(Stored data entries)

■ ■ ■ ■ ■

import Mathlib
import Summits.ResolutionOfSingularities.ResolutionOfSingularities.Theorems.WeightedInvariantLocalWeightedDropNCIndependentForms

/-!
# `LocalWeightedDrop`, line `nc-game-transport`, TOT rung R0 (part C): SNC RECOGNITION — a unit times powers of germs vanishing at the
# origin with LINEARLY INDEPENDENT DIFFERENTIALS has normal-crossing support

[OURS · L1 W4.3 · chain w43, engine crux `LocalWeightedDrop` stmt-ResolutionOfSingularities-8899; strategist res-L1-w43-strat-1, line
`nc-game-transport`, rung spec `L/res-L1-w43-strat-1/TOT-RUNGS-SPEC.md` §R0 (R0 → res-D-pv-006; CHAIN v4.10 SEAT TABLE v9 «006 TOT rungs»).
Objects = the programme's own (`TameFourTupleDrop.GermIsNC`, …SpaceCountDefs); NOT a statement of any manuscript; closes nothing by name.
The common generalisation of part A's `germIsNC_of_smooth_mul_unitMonomial` (one smooth factor transversal to a coordinate monomial) and
part B's `germIsNC_unit_mul_prod_pow_of_linearIndependent` (independent LINEAR forms): the classical fact «transversal smooth hypersurface
germs form a normal crossing», in the count game's currency — the terminal test every TOT rung (R2 arrangements, R1 toric, …) ends with.]

* `prod_pow_extend_eq` — bookkeeping: for an injective `r : ι → Fin n` and `F (r i) = f i`, `∏ₗ F l ^ (extend r e 0) l = ∏ᵢ f i ^ e i`.
* `exists_coords_extend_of_linearIndependent_differentials` — germs `gᵢ` (`gᵢ(0) = 0`) with linearly independent differentials
  `dgᵢ(0) = (∂gᵢ/∂xⱼ(0))ⱼ` are distinct members `θ (r i) = gᵢ` of a LEGAL coordinate system `θ` (zero constant terms, invertible linear
  part): complete the differentials to an invertible matrix (`exists_matrix_rows_of_linearIndependent`, part B) and fill the remaining
  slots with the corresponding linear forms.
* `germIsNC_unit_mul_prod_pow_of_linearIndependent_differentials` — **SNC RECOGNITION**: `gᵢ(0) = 0`, `{dgᵢ(0)}ᵢ` linearly independent,
  `u(0) ≠ 0` ⇒ `GermIsNC (u · ∏ᵢ gᵢ^{eᵢ})` (by part A's `germIsNC_unit_mul_prod_pow_coords` in the coordinate system `θ`).
-/

noncomputable section

open Literature.AlgebraicGeometry.Resolution

set_option linter.dupNamespace false -- mandated namespace of this single-conjunct summit

namespace Summit.ResolutionOfSingularities.ResolutionOfSingularities.Theorems

namespace NCTransport

open MvPowerSeries TameFourTupleDrop

variable {k : Type} [Field k]

/-- Bookkeeping: a product of powers over `ι` re-indexed along an injection `r : ι → Fin n`, the exponents extended by `0` off the image. -/
theorem prod_pow_extend_eq {n : ℕ} {ι : Type} [Fintype ι] {R : Type} [CommMonoid R] {r : ι → Fin n} (hr : Function.Injective r)
    (F : Fin n → R) (f : ι → R) (hF : ∀ i, F (r i) = f i) (e : ι → ℕ) :
    ∏ l, F l ^ Function.extend r e 0 l = ∏ i, f i ^ e i := by
  classical
  rw [← Finset.prod_subset (Finset.subset_univ (Finset.univ.image r)), Finset.prod_image fun i _ j _ h => hr h]
  · exact Finset.prod_congr rfl fun i _ => by rw [hr.extend_apply, hF]
  · intro l _ hl
    rw [Function.extend_apply' _ _ _ (fun ⟨i, hi⟩ => hl (Finset.mem_image.mpr ⟨i, Finset.mem_univ _, hi⟩)), Pi.zero_apply, pow_zero]

/-- COMPLETING TRANSVERSAL GERMS TO A COORDINATE SYSTEM: germs `gᵢ` with `gᵢ(0) = 0` and linearly independent differentials at the origin are
distinct members of a legal formal coordinate system `θ` (zero constant terms, invertible linear part). -/
theorem exists_coords_extend_of_linearIndependent_differentials {n : ℕ} {ι : Type} {g : ι → MvPowerSeries (Fin n) k}
    (hg0 : ∀ i, constantCoeff (g i) = 0)
    (hdg : LinearIndependent k (fun i => (fun j => coeff (Finsupp.single j 1) (g i) : Fin n → k))) :
    ∃ (θ : Fin n → MvPowerSeries (Fin n) k) (r : ι → Fin n), (∀ l, constantCoeff (θ l) = 0) ∧
      IsUnit (Matrix.det (Matrix.of fun l j => coeff (Finsupp.single j 1) (θ l))) ∧ Function.Injective r ∧ ∀ i, θ (r i) = g i := by
  classical
  obtain ⟨M, r, hM, hr, hMr⟩ := exists_matrix_rows_of_linearIndependent hdg
  refine ⟨Function.extend r g (FormalCoordChange.linSubst M), r, fun l => ?_, ?_, hr, fun i => hr.extend_apply _ _ i⟩
  · by_cases hl : ∃ i, r i = l
    · obtain ⟨i, rfl⟩ := hl
      rw [hr.extend_apply]
      exact hg0 i
    · rw [Function.extend_apply' _ _ _ hl]
      exact ConeDichotomy.constantCoeff_linSubst M l
  · have hlin : (Matrix.of fun l j => coeff (Finsupp.single j 1) (Function.extend r g (FormalCoordChange.linSubst M) l)) = M := by
      ext l j
      rw [Matrix.of_apply]
      by_cases hl : ∃ i, r i = l
      · obtain ⟨i, rfl⟩ := hl
        rw [hr.extend_apply, hMr]
      · rw [Function.extend_apply' _ _ _ hl]
        have h := congr_fun (congr_fun (ConeDichotomy.linMat_linSubst (k := k) M) l) j
        rwa [Matrix.of_apply] at h
    rw [hlin]
    exact hM

/-- **SNC RECOGNITION** (OURS · L1 W4.3, rung R0 part C; the terminal test of the TOT rungs): germs `gᵢ` with `gᵢ(0) = 0` whose differentials
at the origin `dgᵢ(0) = (∂gᵢ/∂xⱼ(0))ⱼ` are LINEARLY INDEPENDENT, a unit `u` (`u(0) ≠ 0`) and any exponents `eᵢ` give a germ with
normal-crossing support: `GermIsNC (u · ∏ᵢ gᵢ^{eᵢ})` — transversal smooth hypersurface germs form a normal crossing. -/
theorem germIsNC_unit_mul_prod_pow_of_linearIndependent_differentials {n : ℕ} {ι : Type} [Fintype ι]
    {g : ι → MvPowerSeries (Fin n) k} (hg0 : ∀ i, constantCoeff (g i) = 0)
    (hdg : LinearIndependent k (fun i => (fun j => coeff (Finsupp.single j 1) (g i) : Fin n → k)))
    {u : MvPowerSeries (Fin n) k} (hu : constantCoeff u ≠ 0) (e : ι → ℕ) :
    GermIsNC (u * ∏ i, g i ^ e i) := by
  obtain ⟨θ, r, hθ0, hθdet, hr, hθr⟩ := exists_coords_extend_of_linearIndependent_differentials hg0 hdg
  rw [← prod_pow_extend_eq hr θ g hθr e]
  exact germIsNC_unit_mul_prod_pow_coords hθ0 hθdet hu _

end NCTransport

end Summit.ResolutionOfSingularities.ResolutionOfSingularities.Theorems
import Literature.MathematicalPhysics.KineticTheory.InfiniteChainBoundaryTransferForm
import Literature.Analysis.OperatorTheory.KernelIterateBridge
import HarnessLib

/-!
# The window operator of an interval Gibbs integral as a bounded positive kernel

Topic `Literature/MathematicalPhysics/KineticTheory`; theorems only (no definitions, no named
facts). Sequel of `InfiniteChainBoundaryTransferForm.lean`, where the un-normalised Gibbs integral
of a window observable `F` (window `{c, …, d}`, `c < d`) over the interval `{c-n, …, d+n}` is
written as `(T^{n+1} M_F T^{n} k_v)(u)` with the window operator
`(M_F ψ)(x) = (∫⋯∫⁻_{c<y≤d} F · ∏_{c<y≤d} w(σ_y)k(σ_{y-1},σ_y) · ψ(σ_d))(σ_c := x)`.
Here `M_F` is shown to be an integral operator against the one-site a priori weight,
`(M_F ψ)(x) = ∫ m_F(x,y) w(y) ψ(y) dy`, with the WINDOW KERNEL

  `m_F(x,y) = (∫⋯∫⁻_{c<y'<d} F · ∏_{c<y'<d} w(σ_{y'})k(σ_{y'-1},σ_{y'}) · k(σ_{d-1}, σ_d))(σ_c := x, σ_d := y)`,

which is jointly measurable, bounded by `(∫ w)^{#\{c<y'<d\}}` when `F ≤ 1` and `k ≤ 1`, and
everywhere positive when `F`, `k`, `w` are (Georgii 2011, Ch. 10–11; the matrix elements of the
"decorated" transfer matrix of Baxter 1982, §2). These are the hypotheses under which the window
operator has a bounded `L²` realisation (`Literature.Analysis.OperatorTheory.exists_kernelOp`) in the
uniqueness proof for one-dimensional chains. As before `k`, `w`, `TM`, `MK` are VARIABLES constrained
by hypotheses; no definition is introduced.

* `lmarginal_prod_eq_pow` — `∫⋯∫⁻_s ∏_{y∈s} g(σ_y) = (∫ g)^{#s}`;
* `measurable_update_update` — `(x, y) ↦ η₀[c ↦ x][d ↦ y]` is measurable;
* `windowOp_eq_lintegral_windowKernel` — `(M_F ψ)(x) = ∫ m_F(x,y) w(y) ψ(y) dy`;
* `measurable_windowKernel`, `windowKernel_le_pow`, `windowKernel_pos`;
* `lintegral_kernel_weight_ofReal_eq`, `iterate_transfer_ofReal_eq` — the bridge from the
  `ℝ≥0∞` transfer map `(T f)(z) = ∫⁻ k(z,y) w(y) f(y) dy` (Lebesgue measure, weight inside) to the
  real kernel operator `(κ g)(x) = ∫ K(x,y) g(y) dρ(y)` on the FINITE a priori measure `ρ = w · Leb`
  (`Literature.Analysis.OperatorTheory.KernelIterateBridge`): for `k = ofReal ∘ K`, `K ≥ 0` bounded
  jointly measurable and `f ≥ 0` bounded measurable, `T (ofReal ∘ f) = ofReal ∘ κ f` and
  `T^[j] (ofReal ∘ f) = ofReal ∘ κ^[j] f` with `κ^[j] f ≥ 0`.

[cite: Georgii2011, Thm 10.25 and §11.1]
-/

noncomputable section

open MeasureTheory Set Function Filter Finset Literature.Probability.LatticeModels
open scoped ENNReal

namespace Literature.MathematicalPhysics.KineticTheory.HeatConduction

namespace OscillatorChain

/-! ### Two helpers -/

/-- `∫⋯∫⁻_s ∏_{y ∈ s} g(σ_y) = (∫ g)^{#s}` for a measurable one-site function `g`. [folklore] -/
theorem lmarginal_prod_eq_pow {g : ℝ × ℝ → ℝ≥0∞} (hg : Measurable g) (s : Finset ℤ)
    (η : ChainConfig) :
    (∫⋯∫⁻_s, (fun σ : ChainConfig => ∏ y ∈ s, g (σ y)) ∂fun _ : ℤ => (volume : Measure (ℝ × ℝ))) η =
      (∫⁻ z, g z) ^ s.card := by
  classical
  induction s using Finset.induction_on generalizing η with
  | empty => simp
  | insert i s hi ih =>
    have hmeas : Measurable fun σ : ChainConfig => ∏ y ∈ insert i s, g (σ y) :=
      Finset.measurable_prod _ fun y _ => hg.comp (measurable_pi_apply _)
    have hmeas' : Measurable fun σ : ChainConfig => ∏ y ∈ s, g (σ y) :=
      Finset.measurable_prod _ fun y _ => hg.comp (measurable_pi_apply _)
    rw [lmarginal_insert' _ hmeas hi]
    have hinner : (fun σ : ChainConfig => ∫⁻ z, ∏ y ∈ insert i s, g ((Function.update σ i z) y)) =
        fun σ => (∏ y ∈ s, g (σ y)) * ∫⁻ z, g z := by
      funext σ
      have hval : ∀ z, ∏ y ∈ insert i s, g ((Function.update σ i z) y) = (∏ y ∈ s, g (σ y)) * g z := by
        intro z
        rw [Finset.prod_insert hi, Function.update_self, mul_comm]
        congr 1
        refine Finset.prod_congr rfl fun y hy => ?_
        rw [Function.update_of_ne (ne_of_mem_of_not_mem hy hi)]
      simp_rw [hval]
      rw [lintegral_const_mul _ hg]
    rw [hinner, lmarginal_mul_const _ hmeas', ih, Finset.card_insert_of_notMem hi, pow_succ]

/-- The two-site insertion `(x, y) ↦ η₀[c ↦ x][d ↦ y]` is jointly measurable. [folklore] -/
theorem measurable_update_update (η₀ : ChainConfig) (c d : ℤ) :
    Measurable fun p : (ℝ × ℝ) × (ℝ × ℝ) => Function.update (Function.update η₀ c p.1) d p.2 := by
  refine measurable_pi_lambda _ fun i => ?_
  by_cases hid : i = d
  · subst hid
    simp only [Function.update_self]
    exact measurable_snd
  · simp only [Function.update_of_ne hid]
    by_cases hic : i = c
    · subst hic
      simp only [Function.update_self]
      exact measurable_fst
    · simp only [Function.update_of_ne hic]
      exact measurable_const

/-! ### The window kernel -/

section Window

variable {k : ℝ × ℝ → ℝ × ℝ → ℝ≥0∞} {w : ℝ × ℝ → ℝ≥0∞} {c d : ℤ} {F : ChainConfig → ℝ≥0∞}
  {η₀ : ChainConfig} {TM : (ℝ × ℝ → ℝ≥0∞) → (ℝ × ℝ → ℝ≥0∞)} {MK : ℝ × ℝ → ℝ × ℝ → ℝ≥0∞}

/-- **The window operator is an integral operator with the window kernel**: for measurable `ψ`,
`(M_F ψ)(x) = ∫ m_F(x, y) w(y) ψ(y) dy`. [cite: Georgii2011, Thm 10.25 and §11.1] -/
theorem windowOp_eq_lintegral_windowKernel (hkm : Measurable (uncurry k)) (hwm : Measurable w)
    (hcd : c < d) (hFm : Measurable F)
    (hTM : ∀ ψ x, TM ψ x = (∫⋯∫⁻_Finset.Icc (c + 1) d, (fun σ => F σ *
        (∏ y ∈ Finset.Icc (c + 1) d, (w (σ y) * k (σ (y - 1)) (σ y))) * ψ (σ d))
          ∂fun _ : ℤ => (volume : Measure (ℝ × ℝ))) (Function.update η₀ c x))
    (hMK : ∀ x y, MK x y = (∫⋯∫⁻_Finset.Icc (c + 1) (d - 1), (fun σ => F σ *
        (∏ y' ∈ Finset.Icc (c + 1) (d - 1), (w (σ y') * k (σ (y' - 1)) (σ y'))) * k (σ (d - 1)) (σ d))
          ∂fun _ : ℤ => (volume : Measure (ℝ × ℝ)))
            (Function.update (Function.update η₀ c x) d y))
    {ψ : ℝ × ℝ → ℝ≥0∞} (hψ : Measurable ψ) (x : ℝ × ℝ) :
    TM ψ x = ∫⁻ y, MK x y * w y * ψ y := by
  set t : Finset ℤ := Finset.Icc (c + 1) (d - 1) with ht
  have hsplit : Finset.Icc (c + 1) d = t ∪ {d} := by
    ext y; simp only [ht, Finset.mem_Icc, Finset.mem_union, Finset.mem_singleton]; omega
  have hdisj : Disjoint t {d} := by
    rw [Finset.disjoint_singleton_right]; simp [ht]
  have hnot : d ∉ t := by simp [ht]
  have hins : Finset.Icc (c + 1) d = insert d t := by rw [hsplit, Finset.union_comm]; rfl
  have hWB : ∀ s : Finset ℤ, Measurable fun σ : ChainConfig =>
      ∏ y ∈ s, (w (σ y) * k (σ (y - 1)) (σ y)) := fun s => measurable_blockWeight hkm hwm s
  -- the integrand, with the site `d` split off
  have hfun : (fun σ : ChainConfig => F σ *
      (∏ y ∈ Finset.Icc (c + 1) d, (w (σ y) * k (σ (y - 1)) (σ y))) * ψ (σ d)) =
      fun σ => (F σ * (∏ y' ∈ t, (w (σ y') * k (σ (y' - 1)) (σ y'))) * k (σ (d - 1)) (σ d)) *
        (w (σ d) * ψ (σ d)) := by
    funext σ
    rw [hins, Finset.prod_insert hnot]
    ring
  have hcore : Measurable fun σ : ChainConfig =>
      F σ * (∏ y' ∈ t, (w (σ y') * k (σ (y' - 1)) (σ y'))) * k (σ (d - 1)) (σ d) :=
    (hFm.mul (hWB t)).mul (measurable_kernel_eval hkm _ _)
  have htail : Measurable fun σ : ChainConfig => w (σ d) * ψ (σ d) :=
    (measurable_comp_eval hwm d).mul (hψ.comp (measurable_pi_apply d))
  have hfm : Measurable fun σ : ChainConfig =>
      (F σ * (∏ y' ∈ t, (w (σ y') * k (σ (y' - 1)) (σ y'))) * k (σ (d - 1)) (σ d)) *
        (w (σ d) * ψ (σ d)) := hcore.mul htail
  have hdep : DependsOn (fun σ : ChainConfig => w (σ d) * ψ (σ d)) (↑({d} : Finset ℤ) : Set ℤ) := by
    intro σ σ' hσ
    have h1 : σ d = σ' d := hσ d (by simp)
    simp only [h1]
  rw [hTM, hfun, hsplit, lmarginal_union' _ _ hfm hdisj, lmarginal_singleton]
  refine lintegral_congr fun y => ?_
  rw [lmarginal_mul_right_of_dependsOn' hdep hdisj hcore, hMK, Function.update_self]
  ring

/-- The window kernel is jointly measurable. [folklore] -/
theorem measurable_windowKernel (hkm : Measurable (uncurry k)) (hwm : Measurable w)
    (hFm : Measurable F)
    (hMK : ∀ x y, MK x y = (∫⋯∫⁻_Finset.Icc (c + 1) (d - 1), (fun σ => F σ *
        (∏ y' ∈ Finset.Icc (c + 1) (d - 1), (w (σ y') * k (σ (y' - 1)) (σ y'))) * k (σ (d - 1)) (σ d))
          ∂fun _ : ℤ => (volume : Measure (ℝ × ℝ)))
            (Function.update (Function.update η₀ c x) d y)) :
    Measurable (uncurry MK) := by
  have hcore : Measurable fun σ : ChainConfig => F σ *
      (∏ y' ∈ Finset.Icc (c + 1) (d - 1), (w (σ y') * k (σ (y' - 1)) (σ y'))) * k (σ (d - 1)) (σ d) :=
    (hFm.mul (measurable_blockWeight hkm hwm _)).mul (measurable_kernel_eval hkm _ _)
  have h : uncurry MK = fun p : (ℝ × ℝ) × (ℝ × ℝ) =>
      (∫⋯∫⁻_Finset.Icc (c + 1) (d - 1), (fun σ => F σ *
        (∏ y' ∈ Finset.Icc (c + 1) (d - 1), (w (σ y') * k (σ (y' - 1)) (σ y'))) * k (σ (d - 1)) (σ d))
          ∂fun _ : ℤ => (volume : Measure (ℝ × ℝ)))
            (Function.update (Function.update η₀ c p.1) d p.2) := by
    funext p; exact hMK p.1 p.2
  rw [h]
  exact (hcore.lmarginal _).comp (measurable_update_update η₀ c d)

/-- **Bound on the window kernel**: if `F ≤ 1` and `k ≤ 1` then
`m_F(x, y) ≤ (∫ w)^{#\{c < y' < d\}}` for all `x, y`. [folklore] -/
theorem windowKernel_le_pow (hwm : Measurable w) (hF1 : ∀ σ, F σ ≤ 1) (hk1 : ∀ z z', k z z' ≤ 1)
    (hMK : ∀ x y, MK x y = (∫⋯∫⁻_Finset.Icc (c + 1) (d - 1), (fun σ => F σ *
        (∏ y' ∈ Finset.Icc (c + 1) (d - 1), (w (σ y') * k (σ (y' - 1)) (σ y'))) * k (σ (d - 1)) (σ d))
          ∂fun _ : ℤ => (volume : Measure (ℝ × ℝ)))
            (Function.update (Function.update η₀ c x) d y)) (x y : ℝ × ℝ) :
    MK x y ≤ (∫⁻ z, w z) ^ (Finset.Icc (c + 1) (d - 1)).card := by
  rw [hMK, ← lmarginal_prod_eq_pow hwm (Finset.Icc (c + 1) (d - 1))
    (Function.update (Function.update η₀ c x) d y)]
  refine lmarginal_mono (fun σ => ?_) _
  simp only []
  calc F σ * (∏ y' ∈ Finset.Icc (c + 1) (d - 1), (w (σ y') * k (σ (y' - 1)) (σ y'))) *
        k (σ (d - 1)) (σ d)
      ≤ 1 * (∏ y' ∈ Finset.Icc (c + 1) (d - 1), (w (σ y') * 1)) * 1 := by
        gcongr
        · exact hF1 σ
        · exact hk1 _ _
        · exact hk1 _ _
    _ = ∏ y' ∈ Finset.Icc (c + 1) (d - 1), w (σ y') := by simp

/-- **Positivity of the window kernel**: if `F`, `k` and `w` are everywhere positive then so is
`m_F`. [folklore] -/
theorem windowKernel_pos (hkm : Measurable (uncurry k)) (hwm : Measurable w) (hFm : Measurable F)
    (hF0 : ∀ σ, 0 < F σ) (hk0 : ∀ z z', 0 < k z z') (hw0 : ∀ z, 0 < w z)
    (hMK : ∀ x y, MK x y = (∫⋯∫⁻_Finset.Icc (c + 1) (d - 1), (fun σ => F σ *
        (∏ y' ∈ Finset.Icc (c + 1) (d - 1), (w (σ y') * k (σ (y' - 1)) (σ y'))) * k (σ (d - 1)) (σ d))
          ∂fun _ : ℤ => (volume : Measure (ℝ × ℝ)))
            (Function.update (Function.update η₀ c x) d y)) (x y : ℝ × ℝ) :
    0 < MK x y := by
  rw [hMK]
  unfold lmarginal
  have hcore : Measurable fun σ : ChainConfig => F σ *
      (∏ y' ∈ Finset.Icc (c + 1) (d - 1), (w (σ y') * k (σ (y' - 1)) (σ y'))) * k (σ (d - 1)) (σ d) :=
    (hFm.mul (measurable_blockWeight hkm hwm _)).mul (measurable_kernel_eval hkm _ _)
  have hmeas := hcore.comp (measurable_updateFinset
    (x := Function.update (Function.update η₀ c x) d y) (s := Finset.Icc (c + 1) (d - 1)))
  refine (lintegral_pos_iff_support hmeas).2 ?_
  have hsupp : Function.support ((fun σ : ChainConfig => F σ *
      (∏ y' ∈ Finset.Icc (c + 1) (d - 1), (w (σ y') * k (σ (y' - 1)) (σ y'))) * k (σ (d - 1)) (σ d)) ∘
        updateFinset (Function.update (Function.update η₀ c x) d y) (Finset.Icc (c + 1) (d - 1))) =
      Set.univ := by
    refine Set.eq_univ_of_forall fun ζ => ?_
    simp only [Function.mem_support, Function.comp_apply]
    exact mul_ne_zero (mul_ne_zero (hF0 _).ne'
      (Finset.prod_ne_zero_iff.2 fun y _ => mul_ne_zero (hw0 _).ne' (hk0 _ _).ne')) (hk0 _ _).ne'
  rw [hsupp, Measure.pi_univ]
  refine pos_iff_ne_zero.2 (Finset.prod_ne_zero_iff.2 fun i _ => ?_)
  exact (isOpen_univ.measure_pos (volume : Measure (ℝ × ℝ)) univ_nonempty).ne'

end Window

/-! ### `ℝ≥0∞` transfer maps versus real kernel operators on `L²(ρ)` -/

variable {w : ℝ × ℝ → ℝ≥0∞}

/-- **One kernel integration, `ℝ≥0∞` versus real**: for `Ge = ofReal ∘ G` with `G ≥ 0` bounded and
jointly measurable, `f ≥ 0` bounded measurable, and the finite a priori measure `ρ = w · Leb`,
`∫⁻ Ge(x,y) w(y) ofReal(f y) dy = ofReal (∫ G(x,y) f(y) dρ(y))`. [folklore] -/
theorem lintegral_kernel_weight_ofReal_eq (hwm : Measurable w)
    [IsFiniteMeasure ((volume : Measure (ℝ × ℝ)).withDensity w)]
    {G : ℝ × ℝ → ℝ × ℝ → ℝ} {Ge : ℝ × ℝ → ℝ × ℝ → ℝ≥0∞} (hGe : ∀ x y, Ge x y = ENNReal.ofReal (G x y))
    (hG0 : ∀ x y, 0 ≤ G x y) {C : ℝ} (hGC : ∀ x y, ‖G x y‖ ≤ C) (hGm : StronglyMeasurable (uncurry G))
    {f : ℝ × ℝ → ℝ} (hfm : Measurable f) {B : ℝ} (hfb : ∀ x, ‖f x‖ ≤ B) (hf0 : ∀ x, 0 ≤ f x)
    (x : ℝ × ℝ) :
    ∫⁻ y, Ge x y * w y * ENNReal.ofReal (f y) =
      ENNReal.ofReal (∫ y, G x y * f y ∂((volume : Measure (ℝ × ℝ)).withDensity w)) := by
  have hGxm : Measurable fun y => G x y :=
    hGm.measurable.comp (measurable_const.prodMk measurable_id)
  have hmeas : Measurable fun y => G x y * f y := hGxm.mul hfm
  have hint : Integrable (fun y => G x y * f y) ((volume : Measure (ℝ × ℝ)).withDensity w) := by
    refine (integrable_const (C * B)).mono' hmeas.aestronglyMeasurable (Eventually.of_forall fun y => ?_)
    rw [norm_mul]
    exact mul_le_mul (hGC x y) (hfb y) (norm_nonneg _) ((norm_nonneg _).trans (hGC x y))
  rw [ofReal_integral_eq_lintegral_ofReal hint (Eventually.of_forall fun y => mul_nonneg (hG0 x y) (hf0 y)),
    lintegral_withDensity_eq_lintegral_mul _ hwm hmeas.ennreal_ofReal]
  refine lintegral_congr fun y => ?_
  simp only [Pi.mul_apply]
  rw [hGe, ENNReal.ofReal_mul (hG0 x y)]
  ring

/-- **Iterates, `ℝ≥0∞` versus real**: with `k = ofReal ∘ K` (`K ≥ 0` bounded, jointly measurable),
the transfer map `(T g)(z) = ∫⁻ k(z,y) w(y) g(y) dy` and the real kernel operator
`(κ g)(x) = ∫ K(x,y) g(y) dρ(y)`, `ρ = w · Leb` finite: for `f ≥ 0` bounded measurable and every
`j`, `T^[j] (ofReal ∘ f) = ofReal ∘ κ^[j] f` and `κ^[j] f ≥ 0`. [folklore] -/
theorem iterate_transfer_ofReal_eq (hwm : Measurable w)
    [IsFiniteMeasure ((volume : Measure (ℝ × ℝ)).withDensity w)]
    {K : ℝ × ℝ → ℝ × ℝ → ℝ} {k : ℝ × ℝ → ℝ × ℝ → ℝ≥0∞} (hk : ∀ x y, k x y = ENNReal.ofReal (K x y))
    (hK0 : ∀ x y, 0 ≤ K x y) {C : ℝ} (hKC : ∀ x y, ‖K x y‖ ≤ C) (hKm : StronglyMeasurable (uncurry K))
    {Tr : (ℝ × ℝ → ℝ≥0∞) → (ℝ × ℝ → ℝ≥0∞)} (hTr : ∀ g z, Tr g z = ∫⁻ y, k z y * w y * g y)
    {f : ℝ × ℝ → ℝ} (hfm : Measurable f) (hfb : ∃ B, ∀ x, ‖f x‖ ≤ B) (hf0 : ∀ x, 0 ≤ f x) (j : ℕ) :
    Tr^[j] (fun y => ENNReal.ofReal (f y)) =
        (fun x => ENNReal.ofReal (((fun g : ℝ × ℝ → ℝ => fun x => ∫ y, K x y * g y
          ∂((volume : Measure (ℝ × ℝ)).withDensity w))^[j] f) x)) ∧
      ∀ x, 0 ≤ ((fun g : ℝ × ℝ → ℝ => fun x => ∫ y, K x y * g y
          ∂((volume : Measure (ℝ × ℝ)).withDensity w))^[j] f) x := by
  induction j with
  | zero => exact ⟨by simp, by simpa using hf0⟩
  | succ j ih =>
    obtain ⟨hih, hih0⟩ := ih
    obtain ⟨⟨B, hB⟩, hsm⟩ := Literature.Analysis.OperatorTheory.exists_bound_and_measurable_kernelIterate
      (μ := (volume : Measure (ℝ × ℝ)).withDensity w) hKm hKC hfm hfb j
    set g := (fun g : ℝ × ℝ → ℝ => fun x => ∫ y, K x y * g y
      ∂((volume : Measure (ℝ × ℝ)).withDensity w))^[j] f with hg
    refine ⟨?_, fun x => ?_⟩
    · rw [Function.iterate_succ_apply', Function.iterate_succ_apply', hih, ← hg]
      funext x
      rw [hTr]
      exact lintegral_kernel_weight_ofReal_eq hwm hk hK0 hKC hKm hsm.measurable hB hih0 x
    · rw [Function.iterate_succ_apply', ← hg]
      exact integral_nonneg fun y => mul_nonneg (hK0 x y) (hih0 y)

end OscillatorChain

end Literature.MathematicalPhysics.KineticTheory.HeatConduction

end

■ ■ ■ ■ ■

* [WHAT YOU ARE ASKED TO DO]: Please give again the lines above between the line holding "(hK0 : ∀ x y, 0" and the line holding "(fun x => ENNReal.ofReal", inclusive, exactly as they are and with nothing added.

* [ANSWER TO THIS EXERCISE]:
    (hK0 : ∀ x y, 0 ≤ K x y) {C : ℝ} (hKC : ∀ x y, ‖K x y‖ ≤ C) (hKm : StronglyMeasurable (uncurry K))
    {Tr : (ℝ × ℝ → ℝ≥0∞) → (ℝ × ℝ → ℝ≥0∞)} (hTr : ∀ g z, Tr g z = ∫⁻ y, k z y * w y * g y)
    {f : ℝ × ℝ → ℝ} (hfm : Measurable f) (hfb : ∃ B, ∀ x, ‖f x‖ ≤ B) (hf0 : ∀ x, 0 ≤ f x) (j : ℕ) :
    Tr^[j] (fun y => ENNReal.ofReal (f y)) =
        (fun x => ENNReal.ofReal (((fun g : ℝ × ℝ → ℝ => fun x => ∫ y, K x y * g y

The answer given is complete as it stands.